When evaluating a website, search engines treat some of the elements of the document different than normal text (page title, meta tags, headlines, ...). I think it would make sense to add means of distinguishing between site owner/site user content.
More ideas? Interesting discussion!
Martin Dittus
Friday, November 21, 2003
To Aussie Chick...
When you post an interesting link to a blog, everyone *will* be able to see it, click on it, etc. That's the point of sharing in a community.
BUT it won't ATIFICIALLY INFLATE THAT SITE'S RANKING IN GOOGLE.

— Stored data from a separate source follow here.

import Summits.Ventures.LatticeQCDFlow.Scaling.TwoStageCountFloor

/-!
HONEST FRAMING: exact (Metropolis-corrected) sampling algorithms for lattice gauge theory; figures
of merit are autocorrelation/cost numbers at stated couplings and volumes; no continuum-physics
claim.

# TwoStageSuperSolution — THE EXPLICIT SUPER-SOLUTION OF THE TWO-STAGE RECURSION: WITH `λ = 2hα/β`, PUSH-BACK `β_v ≥ (β/K)(K−v)` AND `2h ≤ β`,
# `G(v,⊥) ≤ (1+u)/(v+1+u)` (`u = 2h/β`), HENCE `P_x{extinct at n} ≤ (1 + 2hα/β)ⁿ·4/(K+2)` FROM `K` PLANTED LABELS AND
# `t_mix(ε) ≥ (β/(2hα))·log(((K+2)/4)(1−ε−δ))` — THE REFRESH BUDGET'S COUPON COLLECTOR, GENERIC FORM (lean-2 GEN-29, ours)

Venture-side (OURS).  Cell `lqcd-flow` (pub-lqcd), unit `pub-lqcd-lean-2-g29`, 2026-08-28.  Chapter O, file 12: the explicit `G` for
`Scaling/TwoStageCountFloor` (O11), def-free: the sequences are universally quantified with their defining recursions as hypotheses
(`c_v = αv/(λ+αv)`, `ρ_v = h/(h + λ + β_v(1 − c_{v+1}))`, `g_0 = 1`, `g_{v+1} = ρ_v·c_{v+1}·g_v`; `G(v,⊥) = g_v`, `G(v,⊤) = ρ_v g_v`) and
instantiated inside the final proof.  Equality in both first-step inequalities of O11 holds by construction; with `λ = uα`,
`1 − c_{v+1} = u/(u+v+1)`, and for `β_v ≥ β/2` (true for `2v ≤ K` under `β_v ≥ (β/K)(K−v)`) and `u = 2h/β`, the push-back term is `≥ h/(u+v+1)`,
so `ρ_v ≤ (u+v+1)/(u+v+2)` and the product TELESCOPES: `g_v ≤ (1+u)/(v+1+u)` for `2v ≤ K+2`; by antitonicity `g_K ≤ 4/(K+2)` when `u ≤ 1`.

## What is proved

* `twoStage_c_bounds`, `twoStage_rho_bounds`, `twoStage_superSolution_hyp` — the sequences satisfy O11's hypotheses; `twoStage_rho_le`, `twoStage_g_le`, `twoStage_g_planted_le` — the telescoping.
* **`twoStage_mixingTime_ge`** — for a chain with the two-stage structure (`α > 0`, `0 < 2h ≤ β`, `β_v ≥ (β/K)(K−v)`), a start with `V(x) = K ≥ 1`,
  `b(x) = ⊥`, `π{¬(V = 0 ∧ ¬b)} ≤ δ`, `ε + δ < 1`, `ε`-close at some time: **`t_mix(ε) ≥ (β/(2hα))·log(((K+2)/4)·(1−ε−δ))`**.

Reading (no numerics implied): for the map-assisted hub `α = t·ĉ·p'·q'/m` (O7), `h = (1−t)w_0`, `β = t·c·K·(p/p')/m` (O13), so
`β/(2hα) = c·K·p/(2ĉ·(1−t)w_0·p'²·q')`: the refresh budget's `log K` with the quality (O14).  NOT CLAIMED: anything measured.  Literature grade
(cell rule): OWN LEMMA; nothing cited as a fact; no new bib keys.
-/

noncomputable section

open Finset Function
open Literature.Probability.MarkovChains

namespace Summit.Ventures.LatticeQCDFlow.Scaling

/-! ## §1 The sequences and O11's hypotheses -/

section Hyp
variable {α h lam : ℝ} {β : ℕ → ℝ} {c ρ g : ℕ → ℝ} (hα : 0 < α) (hh : 0 < h) (hlam : 0 < lam) (hβ : ∀ v, 0 ≤ β v)
  (hc : ∀ v : ℕ, c v = α * v / (lam + α * v)) (hρ : ∀ v : ℕ, ρ v = h / (h + lam + β v * (1 - c (v + 1))))
  (hg0 : g 0 = 1) (hg : ∀ v : ℕ, g (v + 1) = ρ v * c (v + 1) * g v)
include hα hlam hc

/-- `0 < c_v ≤ 1` for `v ≥ 1`, `0 ≤ c_v`, and `1 − c_{v+1} = λ/(λ + α(v+1))`. [ours] -/
theorem twoStage_c_bounds (v : ℕ) : 0 ≤ c v ∧ c v ≤ 1 ∧ (1 ≤ v → 0 < c v) ∧ 1 - c (v + 1) = lam / (lam + α * (v + 1 : ℕ)) := by
  have hd : ∀ u : ℕ, (0 : ℝ) < lam + α * u := fun u => by positivity
  refine ⟨by rw [hc]; positivity, by rw [hc, div_le_one (hd v)]; linarith, fun hv => ?_, ?_⟩
  · rw [hc]; have : (0 : ℝ) < v := by exact_mod_cast hv
    positivity
  · rw [hc]; field_simp; ring

include hh hβ hρ

/-- `0 < ρ_v ≤ 1`. [ours] -/
theorem twoStage_rho_bounds (v : ℕ) : 0 < ρ v ∧ ρ v ≤ 1 := by
  have h1 : 0 ≤ β v * (1 - c (v + 1)) := mul_nonneg (hβ v) (by linarith [(twoStage_c_bounds hα hlam hc (v + 1)).2.1])
  refine ⟨by rw [hρ]; positivity, ?_⟩
  rw [hρ, div_le_one (by positivity)]
  linarith

include hg0 hg

/-- `0 < g_v ≤ 1`. [ours] -/
theorem twoStage_g_bounds (v : ℕ) : 0 < g v ∧ g v ≤ 1 := by
  induction v with
  | zero => rw [hg0]; exact ⟨one_pos, le_rfl⟩
  | succ v ih =>
    rw [hg]
    have hρb := twoStage_rho_bounds hα hh hlam hβ hc hρ v
    have hcb := twoStage_c_bounds hα hlam hc (v + 1)
    refine ⟨mul_pos (mul_pos hρb.1 (hcb.2.2.1 (by omega))) ih.1, ?_⟩
    calc ρ v * c (v + 1) * g v ≤ 1 * 1 * 1 :=
          mul_le_mul (mul_le_mul hρb.2 hcb.2.1 hcb.1 zero_le_one) ih.2 ih.1.le (by norm_num)
      _ = 1 := by ring

/-- **The sequences satisfy every hypothesis of `twoStage_extinction_le`** for `G(v,⊥) = g_v`, `G(v,⊤) = ρ_v g_v`. [ours] -/
theorem twoStage_superSolution_hyp {G : ℕ → Bool → ℝ} (hGf : ∀ v, G v false = g v) (hGt : ∀ v, G v true = ρ v * g v) :
    (∀ v b, 0 ≤ G v b) ∧ 1 ≤ G 0 false ∧ (∀ v, G v true ≤ G v false) ∧ (∀ v, G (v + 1) false ≤ G v true)
    ∧ (∀ v : ℕ, 1 ≤ v → α * v * (G (v - 1) true - G v false) ≤ lam * G v false)
    ∧ (∀ v : ℕ, h * (G v false - G v true) - β v * (G v true - G (v + 1) false) ≤ lam * G v true) := by
  have hgpos : ∀ v, 0 < g v := fun v => (twoStage_g_bounds hα hh hlam hβ hc hρ hg0 hg v).1
  have hρb := twoStage_rho_bounds hα hh hlam hβ hc hρ
  have hcb := twoStage_c_bounds hα hlam hc
  refine ⟨fun v b => ?_, by rw [hGf, hg0], fun v => ?_, fun v => ?_, fun v hv => ?_, fun v => ?_⟩
  · cases b
    · rw [hGf]; exact (hgpos v).le
    · rw [hGt]; exact mul_nonneg (hρb v).1.le (hgpos v).le
  · rw [hGt, hGf]; exact mul_le_of_le_one_left (hgpos v).le (hρb v).2
  · rw [hGf, hGt, hg]
    calc ρ v * c (v + 1) * g v = c (v + 1) * (ρ v * g v) := by ring
      _ ≤ ρ v * g v := mul_le_of_le_one_left (mul_nonneg (hρb v).1.le (hgpos v).le) (hcb (v + 1)).2.1
  · -- `I0` with equality
    obtain ⟨u, rfl⟩ : ∃ u, v = u + 1 := ⟨v - 1, by omega⟩
    rw [show u + 1 - 1 = u by omega, hGt, hGf, hg]
    set R := ρ u * g u with hR
    have hden : 0 < lam + α * ((u + 1 : ℕ) : ℝ) := by positivity
    have key : α * ((u + 1 : ℕ) : ℝ) * R - α * ((u + 1 : ℕ) : ℝ) * (α * ((u + 1 : ℕ) : ℝ) * R / (lam + α * ((u + 1 : ℕ) : ℝ)))
        = lam * (α * ((u + 1 : ℕ) : ℝ) * R / (lam + α * ((u + 1 : ℕ) : ℝ))) := by field_simp; ring
    have e1 : ρ u * c (u + 1) * g u = α * ((u + 1 : ℕ) : ℝ) * R / (lam + α * ((u + 1 : ℕ) : ℝ)) := by
      rw [hc, hR]; ring
    rw [e1, mul_sub]
    exact key.le
  · -- `I1` with equality
    rw [hGf, hGt, hGf, hg]
    have h1c : 0 ≤ 1 - c (v + 1) := by linarith [(hcb (v + 1)).2.1]
    have hD : 0 < h + lam + β v * (1 - c (v + 1)) := by
      have := mul_nonneg (hβ v) h1c; positivity
    have key : h * (1 - ρ v) - β v * (ρ v * (1 - c (v + 1))) = lam * ρ v := by
      rw [hρ]; field_simp; ring
    have e : h * (g v - ρ v * g v) - β v * (ρ v * g v - ρ v * c (v + 1) * g v)
        = (h * (1 - ρ v) - β v * (ρ v * (1 - c (v + 1)))) * g v := by ring
    rw [e, key]
    exact (mul_assoc _ _ _).le

end Hyp

/-! ## §2 The telescoping bound under linear push-back -/

section Telescoping
variable {α h β0 : ℝ} {β : ℕ → ℝ} {K : ℕ} {c ρ g : ℕ → ℝ} (hα : 0 < α) (hh : 0 < h) (hβ0 : 2 * h ≤ β0) (hβ : ∀ v, 0 ≤ β v)
  (hβlin : ∀ v : ℕ, v ≤ K → β0 / K * ((K : ℝ) - v) ≤ β v) (hK : 1 ≤ K)
  (hc : ∀ v : ℕ, c v = α * v / (2 * h * α / β0 + α * v)) (hρ : ∀ v : ℕ, ρ v = h / (h + 2 * h * α / β0 + β v * (1 - c (v + 1))))
  (hg0 : g 0 = 1) (hg : ∀ v : ℕ, g (v + 1) = ρ v * c (v + 1) * g v)
include hα hh hβ0 hβ hβlin hK hc hρ

/-- With `λ = 2hα/β` and `u = 2h/β`: `ρ_v ≤ (v+1+u)/(v+2+u)` for `2v ≤ K`. [ours] -/
theorem twoStage_rho_le (v : ℕ) (hv : 2 * v ≤ K) : ρ v ≤ ((v : ℝ) + 1 + 2 * h / β0) / ((v : ℝ) + 2 + 2 * h / β0) := by
  have hβ0pos : 0 < β0 := by linarith
  have hKpos : (0 : ℝ) < K := Nat.cast_pos.mpr (by omega)
  set lam := 2 * h * α / β0 with hlam
  set u := 2 * h / β0 with hu
  have hupos : 0 < u := by positivity
  have hlampos : 0 < lam := by positivity
  have h1c : 1 - c (v + 1) = lam / (lam + α * (v + 1 : ℕ)) := (twoStage_c_bounds hα hlampos hc v).2.2.2
  have hβv : β0 / 2 ≤ β v := by
    refine le_trans ?_ (hβlin v (by omega))
    have hvK : 2 * (v : ℝ) ≤ K := by exact_mod_cast hv
    rw [div_mul_eq_mul_div, le_div_iff₀ hKpos]
    nlinarith
  have hfrac : lam / (lam + α * ((v + 1 : ℕ) : ℝ)) = u / (u + ((v : ℝ) + 1)) := by
    rw [hlam, hu]; push_cast; field_simp
  rw [hρ, h1c, hfrac]
  have hden : 0 < u + ((v : ℝ) + 1) := by positivity
  have hpush : h / (u + ((v : ℝ) + 1)) ≤ β v * (u / (u + ((v : ℝ) + 1))) := by
    rw [mul_div_assoc', div_le_div_iff_of_pos_right hden]
    have : β0 / 2 * u = h := by rw [hu]; field_simp
    nlinarith [mul_le_mul_of_nonneg_right hβv hupos.le]
  have hX0 : 0 ≤ β v * (u / (u + ((v : ℝ) + 1))) := mul_nonneg (hβ v) (by positivity)
  rw [div_le_div_iff₀ (by positivity) (by positivity)]
  have key : h * ((v : ℝ) + 2 + u) ≤ (h + h / (u + ((v : ℝ) + 1))) * ((v : ℝ) + 1 + u) := by
    rw [add_mul, div_mul_eq_mul_div, show h * ((v : ℝ) + 1 + u) / (u + ((v : ℝ) + 1)) = h by
      rw [div_eq_iff hden.ne']; ring]
    linarith
  nlinarith [key, mul_le_mul_of_nonneg_right hpush (by positivity : (0 : ℝ) ≤ (v : ℝ) + 1 + u), hlampos.le,
    mul_nonneg hlampos.le (by positivity : (0 : ℝ) ≤ (v : ℝ) + 1 + u)]

include hg0 hg

/-- **`g_v ≤ (1+u)/(v+1+u)` for `2v ≤ K + 2`** (telescoping). [ours] -/
theorem twoStage_g_le (v : ℕ) (hv : 2 * v ≤ K + 2) : g v ≤ (1 + 2 * h / β0) / ((v : ℝ) + 1 + 2 * h / β0) := by
  have hβ0pos : 0 < β0 := by linarith
  have hlampos : 0 < 2 * h * α / β0 := by positivity
  have hupos : 0 < 2 * h / β0 := by positivity
  induction v with
  | zero => rw [hg0]; simp only [Nat.cast_zero, zero_add]; rw [div_self (by positivity)]
  | succ v ih =>
    rw [hg]
    have h1 := ih (by omega)
    have hρ' := twoStage_rho_le hα hh hβ0 hβ hβlin hK hc hρ v (by omega)
    have hcb := twoStage_c_bounds hα hlampos hc (v + 1)
    have hρ0 := (twoStage_rho_bounds hα hh hlampos hβ hc hρ v).1.le
    have hgv : 0 ≤ g v := (twoStage_g_bounds hα hh hlampos hβ hc hρ hg0 hg v).1.le
    calc ρ v * c (v + 1) * g v
        ≤ ((v : ℝ) + 1 + 2 * h / β0) / ((v : ℝ) + 2 + 2 * h / β0) * 1 * ((1 + 2 * h / β0) / ((v : ℝ) + 1 + 2 * h / β0)) := by
          exact mul_le_mul (mul_le_mul hρ' hcb.2.1 hcb.1 (by positivity)) h1 hgv (by positivity)
      _ = (1 + 2 * h / β0) / (((v + 1 : ℕ) : ℝ) + 1 + 2 * h / β0) := by
          have : 0 < (v : ℝ) + 1 + 2 * h / β0 := by positivity
          push_cast; field_simp; ring

/-- **`g_K ≤ 4/(K+2)`.** [ours] -/
theorem twoStage_g_planted_le : g K ≤ 4 / ((K : ℝ) + 2) := by
  have hβ0pos : 0 < β0 := by linarith
  have hlampos : 0 < 2 * h * α / β0 := by positivity
  set u := 2 * h / β0 with hu
  have hupos : 0 < u := by positivity
  have hu1 : u ≤ 1 := by rw [hu, div_le_one hβ0pos]; exact hβ0
  have hanti : ∀ v w, v ≤ w → g w ≤ g v := by
    intro v w hvw
    induction w with
    | zero => rw [Nat.le_zero.mp hvw]
    | succ w ih =>
      rcases Nat.lt_or_eq_of_le hvw with hlt | heq
      · refine le_trans ?_ (ih (Nat.lt_succ_iff.mp hlt))
        rw [hg]
        have hgw : 0 ≤ g w := (twoStage_g_bounds hα hh hlampos hβ hc hρ hg0 hg w).1.le
        have hcb := twoStage_c_bounds hα hlampos hc (w + 1)
        have h1 : ρ w * c (w + 1) ≤ 1 := mul_le_one₀ (twoStage_rho_bounds hα hh hlampos hβ hc hρ w).2 hcb.1 hcb.2.1
        exact mul_le_of_le_one_left hgw h1
      · rw [heq]
  refine (hanti (K / 2) K (Nat.div_le_self K 2)).trans ((twoStage_g_le hα hh hβ0 hβ hβlin hK hc hρ hg0 hg (K / 2) (by omega)).trans ?_)
  have ha : ((K : ℝ) + 1) / 2 ≤ ((K / 2 : ℕ) : ℝ) + 1 := by
    have h2 : K ≤ 2 * (K / 2) + 1 := by omega
    have : (K : ℝ) ≤ 2 * ((K / 2 : ℕ) : ℝ) + 1 := by exact_mod_cast h2
    linarith
  rw [div_le_div_iff₀ (by positivity) (by positivity)]
  nlinarith [ha, hu1, hupos]

end Telescoping

/-! ## §3 The mixing-time floor -/

variable {X : Type*} [Fintype X] [DecidableEq X]

/-- **THE TWO-STAGE `log K` FLOOR (generic):** a row-stochastic `P` with the two-stage structure of O11 for `V, b` with constants `α > 0`, `h > 0`,
push-back `β_v ≥ (β/K)(K−v)` with `2h ≤ β`; a start with `V(x) = K ≥ 1`, `b(x) = ⊥`; `π{¬(V=0 ∧ ¬b)} ≤ δ`, `ε + δ < 1`, `ε`-close at some time:
**`t_mix(ε) ≥ (β/(2hα))·log(((K+2)/4)(1−ε−δ))`**. [ours] -/
theorem twoStage_mixingTime_ge {P : X → X → ℝ} (hP : IsRowStochastic P) (V : X → ℕ) (b : X → Bool)
    (hS0 : ∀ x y, b x = false → P x y ≠ 0 → V x ≤ V y + 1 ∧ (V y + 1 = V x → b y = true))
    (hS1 : ∀ x y, b x = true → P x y ≠ 0 → V x ≤ V y)
    {α h β0 : ℝ} (hα : 0 < α) (hh : 0 < h) (hβ0 : 2 * h ≤ β0) {β : ℕ → ℝ} (hβ : ∀ v, 0 ≤ β v) {K : ℕ} (hK : 1 ≤ K)
    (hβlin : ∀ v : ℕ, v ≤ K → β0 / K * ((K : ℝ) - v) ≤ β v)
    (hR0 : ∀ x, b x = false → ∑ y ∈ univ.filter (fun y => V y < V x), P x y ≤ α * V x)
    (hR1 : ∀ x, b x = true → ∑ y ∈ univ.filter (fun y => b y = false ∧ V y = V x), P x y ≤ h)
    (hR2 : ∀ x, b x = true → β (V x) ≤ ∑ y ∈ univ.filter (fun y => V x + 1 ≤ V y), P x y)
    {π : X → ℝ} (hπ1 : ∑ y, π y = 1) {δ : ℝ} (hδ : ∑ y ∈ univ.filter (fun y => ¬(V y = 0 ∧ b y = false)), π y ≤ δ)
    (x : X) (hx : V x = K) (hbx : b x = false) {ε : ℝ} (hεδ : ε + δ < 1) (hmix : ∃ n, worstTvDist P π n ≤ ε) :
    β0 / (2 * h * α) * Real.log (((K : ℝ) + 2) / 4 * (1 - ε - δ)) ≤ (mixingTime P π ε : ℝ) := by
  have hβ0pos : 0 < β0 := by linarith
  set lam := 2 * h * α / β0 with hlam
  have hlampos : 0 < lam := by positivity
  -- the explicit sequences
  set c : ℕ → ℝ := fun v => α * v / (lam + α * v) with hcdef
  set ρ : ℕ → ℝ := fun v => h / (h + lam + β v * (1 - c (v + 1))) with hρdef
  set g : ℕ → ℝ := fun v => ∏ j ∈ Finset.range v, ρ j * c (j + 1) with hgdef
  have hc : ∀ v : ℕ, c v = α * v / (lam + α * v) := fun v => rfl
  have hρ : ∀ v : ℕ, ρ v = h / (h + lam + β v * (1 - c (v + 1))) := fun v => rfl
  have hg0 : g 0 = 1 := by simp [hgdef]
  have hg : ∀ v : ℕ, g (v + 1) = ρ v * c (v + 1) * g v := fun v => by
    simp only [hgdef]; rw [Finset.prod_range_succ]; ring
  obtain ⟨hG0, hG00, hm1, hm2, hI0, hI1⟩ := twoStage_superSolution_hyp hα hh hlampos hβ hc hρ hg0 hg
    (G := fun v b => if b then ρ v * g v else g v) (fun v => rfl) (fun v => rfl)
  obtain ⟨n₀, hn₀⟩ := hmix
  set n := mixingTime P π ε with hn
  have hd : worstTvDist P π n ≤ ε := worstTvDist_mixingTime_le P π hn₀
  have hfloor := twoStage_worstTvDist_ge hP V b hS0 hS1 hR0 hR1 hR2 hlampos.le (fun v b => if b then ρ v * g v else g v)
    hG0 hG00 hm1 hm2 hI0 hI1 hπ1 hδ x n
  rw [hx, hbx] at hfloor
  simp only [Bool.false_eq_true, ↓reduceIte] at hfloor
  have hGK : g K ≤ 4 / ((K : ℝ) + 2) := twoStage_g_planted_le hα hh hβ0 hβ hβlin hK hc hρ hg0 hg
  have hKpos : (0 : ℝ) < (K : ℝ) + 2 := by positivity
  rcases le_or_gt (((K : ℝ) + 2) / 4 * (1 - ε - δ)) 1 with hsmall | hbig
  · have hlog : Real.log (((K : ℝ) + 2) / 4 * (1 - ε - δ)) ≤ 0 :=
      Real.log_nonpos (le_of_lt (mul_pos (by positivity) (by linarith))) hsmall
    exact le_trans (mul_nonpos_of_nonneg_of_nonpos (by positivity) hlog) (Nat.cast_nonneg _)
  · have hpos : 0 < ((K : ℝ) + 2) / 4 * (1 - ε - δ) := by linarith
    have hkey : ((K : ℝ) + 2) / 4 * (1 - ε - δ) ≤ (1 + lam) ^ n := by
      have h1 : 1 - ε - δ ≤ (1 + lam) ^ n * g K := by linarith
      have h2 : (1 + lam) ^ n * g K ≤ (1 + lam) ^ n * (4 / ((K : ℝ) + 2)) := mul_le_mul_of_nonneg_left hGK (by positivity)
      calc ((K : ℝ) + 2) / 4 * (1 - ε - δ) ≤ ((K : ℝ) + 2) / 4 * ((1 + lam) ^ n * (4 / ((K : ℝ) + 2))) :=
            mul_le_mul_of_nonneg_left (h1.trans h2) (by positivity)
        _ = (1 + lam) ^ n := by field_simp
    have hlog : Real.log (((K : ℝ) + 2) / 4 * (1 - ε - δ)) ≤ n * Real.log (1 + lam) := by
      rw [← Real.log_pow]; exact Real.log_le_log hpos hkey
    have hl1 : Real.log (1 + lam) ≤ lam := by
      calc Real.log (1 + lam) ≤ Real.log (Real.exp lam) := Real.log_le_log (by linarith) (by linarith [Real.add_one_le_exp lam])
        _ = lam := Real.log_exp lam
    have hlogn : Real.log (((K : ℝ) + 2) / 4 * (1 - ε - δ)) ≤ n * lam :=
      hlog.trans (mul_le_mul_of_nonneg_left hl1 (Nat.cast_nonneg n))
    rw [show β0 / (2 * h * α) = 1 / lam by rw [hlam]; field_simp]
    rw [one_div, inv_mul_le_iff₀ hlampos]
    linarith

end Summit.Ventures.LatticeQCDFlow.Scaling

end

Which is what spammers exploit.
Alex
Friday, November 21, 2003
Aussie Chick,
any market mechanic that can be exploited in a way that effort < revenues WILL be exploited. Although I must admit I find your naivity charming.
Johnny Bravo
Saturday, November 22, 2003
99.99% of blogs ARE spam, God, who wants to read this
November 20 2003
Woke up today and scratched my scrotum
November 21 2003
Scrotum is still itchy, I scratched it again. By the way did I talk about me yet?
November 22 2003
Posted to this cool forum http://discuss.fogcreek.com/ then I scratched my scrotum
That's all for today, more of the same tomorrow
Marx
Saturday, November 22, 2003
While I admit that blog spam is a pain, and in general I feel that my state should open a hunting season on spammers, I don't think that automation is the key. As a blog owner, it seems like there's some responsibility to maintain the site. If my site dedicated to personal scratching accepts comments, and there are some comments that I think need to get the boot, then I should get in there and put the boots to them. If I'm not interested in taking the time to moderate the discussion on my site, I should probably discontinue the discussion portion of the site.
Clay Dowling
Saturday, November 22, 2003
I pretty much agree. Maintaining a clean blog should be every blogger's responsibility.
Maybe this tag would come in handy when the sheer volume of blog comments grows to become unmanageable.
Alex
Sunday, November 23, 2003
Johnny,
My naevity, yes well I will admit to that!
But I do know that anything that can be expolited will be exploited, this is the sad case of the world. Where there is genuine need, there are people who will take just because they can.